それにしても、みんなお花見に行くんだね。
『半助さんはどなたとお花見に?』
「先生たち全員で日曜日に花見に行こうという話になってね。ユキも一緒にどうかなと思って」
『そうですか……』
一年は組、学級委員長委員会、先生たち。学園の半分くらいお花見に行くのでは?いっそ皆で行ってしまえばいいのに。
「ユキ?」
『あぁ、ごめんなさい。ボーッとしちゃって。それが、あの、日曜日は予定があって』
「そう、か」
わぁぁぁそんなに悲しそうな顔しないでよぉ。捨てられた子犬のような顔に胸が痛む。
元気づけるために唐揚げを差し出してみた。
「予定が変わったら教えてくれ」
半助さんは唐揚げを見ようともせずに去っていった。
見て見ぬふりもイジメだよ?
少々寂しい気持ちになりながら焦げを削ぎ落とす作業を続けていると厨房に入ってきた
おばちゃんに目を丸くされた。
「う~~ん。これは、ええと」
『利吉さんが可哀想?』
「そ、そこまでじゃないけど……」
自虐的になる私の言葉におばちゃん苦笑
「あのね、ユキちゃん。これは内緒の話なんだけどね」
いたずらを思いついたようなおばちゃんの顔に首を傾げる。手招きされておばちゃんに耳を寄せる。

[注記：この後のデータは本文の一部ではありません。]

import Summits.Langlands.Langlands.Theorems.IrreducibilityBySelfDualityGaloisRepOfRegularAlgebraicGL2CMSuffices
import Literature.NumberTheory.Automorphic.BaseChangeStrongCuspidalPrime
import HarnessLib

/-!
# The `GL₂/CM/a.e.` form of `GaloisRepOfRegularAlgebraic` (stmt-Langlands-10785) from three named leaves

Helper file (`--supports stmt-Langlands-10785`) of the crux line `Cruxes/GaloisRepOfRegularAlgebraic/Lines/Sketch.lean`
(lead c6, 2026-08-16).  The consumption audit of lead c5 (`Cruxes/GaloisRepOfRegularAlgebraic/CONSUMPTION-AUDIT-c5.md`,
kernel-checked in `…GaloisRepOfRegularAlgebraicGL2CMSuffices.lean`) shows that route
`IrreducibilityBySelfDuality` consumes the crux (lang.S27 verbatim: every `n`, `K` totally real or CM,
every unramified `v ∤ ℓ`, `r` semisimple) only in the weaker shape

  `GL₂/CM/a.e.`: for `K` CM, `σ` regular algebraic cuspidal on `GL₂(𝔸_K)`, `ℓ`, `ι`, SOME continuous
  `ρ : Γ_K → GL₂(ℚ̄_ℓ)` unramified with `char(ρ(Frob_v)) = arithFrobPolyOfSatake ι q_v 2 β` for the
  Satake parameter `β` of `σ` at all but finitely many `v`.

This file records, kernel-checked, the exact trust base of THAT statement in the tree: the three named
automorphic leaves of Harris–Lan–Taylor–Thorne's Theorem A (existence) —

* `HarrisLanTaylorThorne2016.corollary627_splitOrUnramified` (HLTT 2016 Cor. 6.27; = route item
  stmt-Langlands-15020 `HLTTCor627SplitOrUnramified`, verbatim),
* `ArthurClozel1989_strongLifting_archimedean` (Arthur–Clozel Ch. 3 Thm. 5.1, archimedean clause; = route
  item stmt-Langlands-15021 `ACStrongLiftingArchimedean`, verbatim),
* `ArthurClozel1989_strongLifting_cuspidal` (Arthur–Clozel Ch. 3 Thm. 4.2 (a)/5.1, strong cuspidal base
  change in prime degree; = route item stmt-Langlands-15022 `ACStrongCuspidalBaseChangePrime`, verbatim
  with `IsUnramifiedBaseChangeLift` unfolded) —

and NOT Varma 2024 (`Varma2024.prop71_twoN` / `theorem1_unramified_traces`, route item stmt-Langlands-15004,
the line's stub S2), which the crux AS FILED additionally needs (`of_namedLeaves`, four leaves).  So a
planner restating the crux as `GL₂/CM/a.e.` can split it over the EXISTING children 15020/15021/15022
with this theorem as glue (`gl2CM_ae_of_namedLeaves`), dropping child 15004 from the cone.

References: Harris–Lan–Taylor–Thorne, Res. Math. Sci. 3:37 (2016), Thm. A, Cor. 6.27, Cor. 7.14
[HarrisLanTaylorThorneRMS2016]; J. Arthur, L. Clozel, Ann. of Math. Stud. 120 (1989), Ch. 3 Thms. 4.2, 5.1
[ArthurClozelAMS120].
-/

noncomputable section

set_option linter.dupNamespace false -- project-wide option; `Summit.Langlands.Langlands` is the mandated namespace (D-0017)

open scoped NumberField
open IsDedekindDomain Field
open Literature.NumberTheory.Automorphic Literature.NumberTheory.GaloisRepresentations
open Literature.NumberTheory.Automorphic.HarrisLanTaylorThorne2016

namespace Summit.Langlands.Langlands.Theorems.GaloisRepOfRegularAlgebraic

/-- **The `GL₂/CM/a.e.` form of the crux from the three named leaves of HLTT's Theorem A (existence)**:
HLTT Cor. 6.27 (`corollary627_splitOrUnramified`), Arthur–Clozel's archimedean clause
(`ArthurClozel1989_strongLifting_archimedean`) and strong cuspidal prime-degree base change
(`ArthurClozel1989_strongLifting_cuspidal`) imply: for `K` CM and `σ` regular algebraic cuspidal on
`GL₂(𝔸_K)`, for every `ℓ`, `ι` there is a continuous `ρ : Γ_K → GL₂(ℚ̄_ℓ)` unramified and
Satake–Frobenius compatible with `σ` at all but finitely many places.  Proof: Thm. A (existence) from the
three leaves by the Literature theorem `theoremA_existence_of_leaves'` (Sorensen patching over the family
`K(√-D)`, the rank-one case by Weil 1956 — all proved in the tree), then `gl2CM_ae_of_theoremA_existence`
(Thm. A at `n = 2`, read almost everywhere).  Varma's theorem is not used.
[cite: HarrisLanTaylorThorneRMS2016, Thm. A (p. 3), Cor. 6.27, Cor. 7.14 (p. 232)]
[cite: ArthurClozelAMS120, Ch. 3 Thm. 4.2 (a), Thm. 5.1] -/
theorem gl2CM_ae_of_namedLeaves :
    corollary627_splitOrUnramified → ArthurClozel1989_strongLifting_archimedean →
      ArthurClozel1989_strongLifting_cuspidal →
    ∀ (K : Type) [Field K] [NumberField K]
      (hcpt₂ : Literature.NumberTheory.Automorphic.isCompact_glFiniteIntegralLevel 2 K),
      NumberField.IsCMField K →
      ∀ (σ : Literature.NumberTheory.Automorphic.CuspidalAutomorphicRepData 2 K hcpt₂),
      σ.1.IsRegularAlgebraic → ∀ (ℓ : ℕ) [Fact ℓ.Prime] (ι : PadicAlgCl ℓ ≃+* ℂ),
      ∃ ρ : Literature.NumberTheory.GaloisRepresentations.FramedGaloisRep K (PadicAlgCl ℓ) 2,
        ∀ᶠ v : IsDedekindDomain.HeightOneSpectrum (NumberField.RingOfIntegers K) in Filter.cofinite,
          ∀ β : Multiset ℂ, σ.1.HasSatakeParamAt v β →
            ρ.IsUnramifiedAt v ∧ ρ.HasFrobCharpolyAt v
              (Literature.NumberTheory.Automorphic.arithFrobPolyOfSatake ι v.residueCard 2 β) :=
  fun h627 harch hBC => gl2CM_ae_of_theoremA_existence (theoremA_existence_of_leaves' h627 harch hBC)

end Summit.Langlands.Langlands.Theorems.GaloisRepOfRegularAlgebraic

end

おばちゃんは一年は組、学級委員長委員会、先生たちから内緒でお弁当を作ってほしいと頼まれたそうだ。
『お花見のお弁当!』
「そうなのよ。ユキちゃんの話を聞いていたからピーンときてね。少人数でお花見するのもいいけど、どうせなら皆でパーっとしたほうが楽しいでしょ?」
『私もそう思います』
さっき思っていた事と同じ。おばちゃんの言葉に笑顔で頷く。
「学園分のお弁当を作るから、ユキちゃんたちの分も一緒に作りましょう」
『いいのですか!?』
「えぇ。そのかわり、日曜日は朝早くからお弁当作るから手伝ってね」
パチリとウインクするおばちゃんに元気よく返事をする。焦げて悲惨なお弁当を利吉さんに食べさせなくてすみそう。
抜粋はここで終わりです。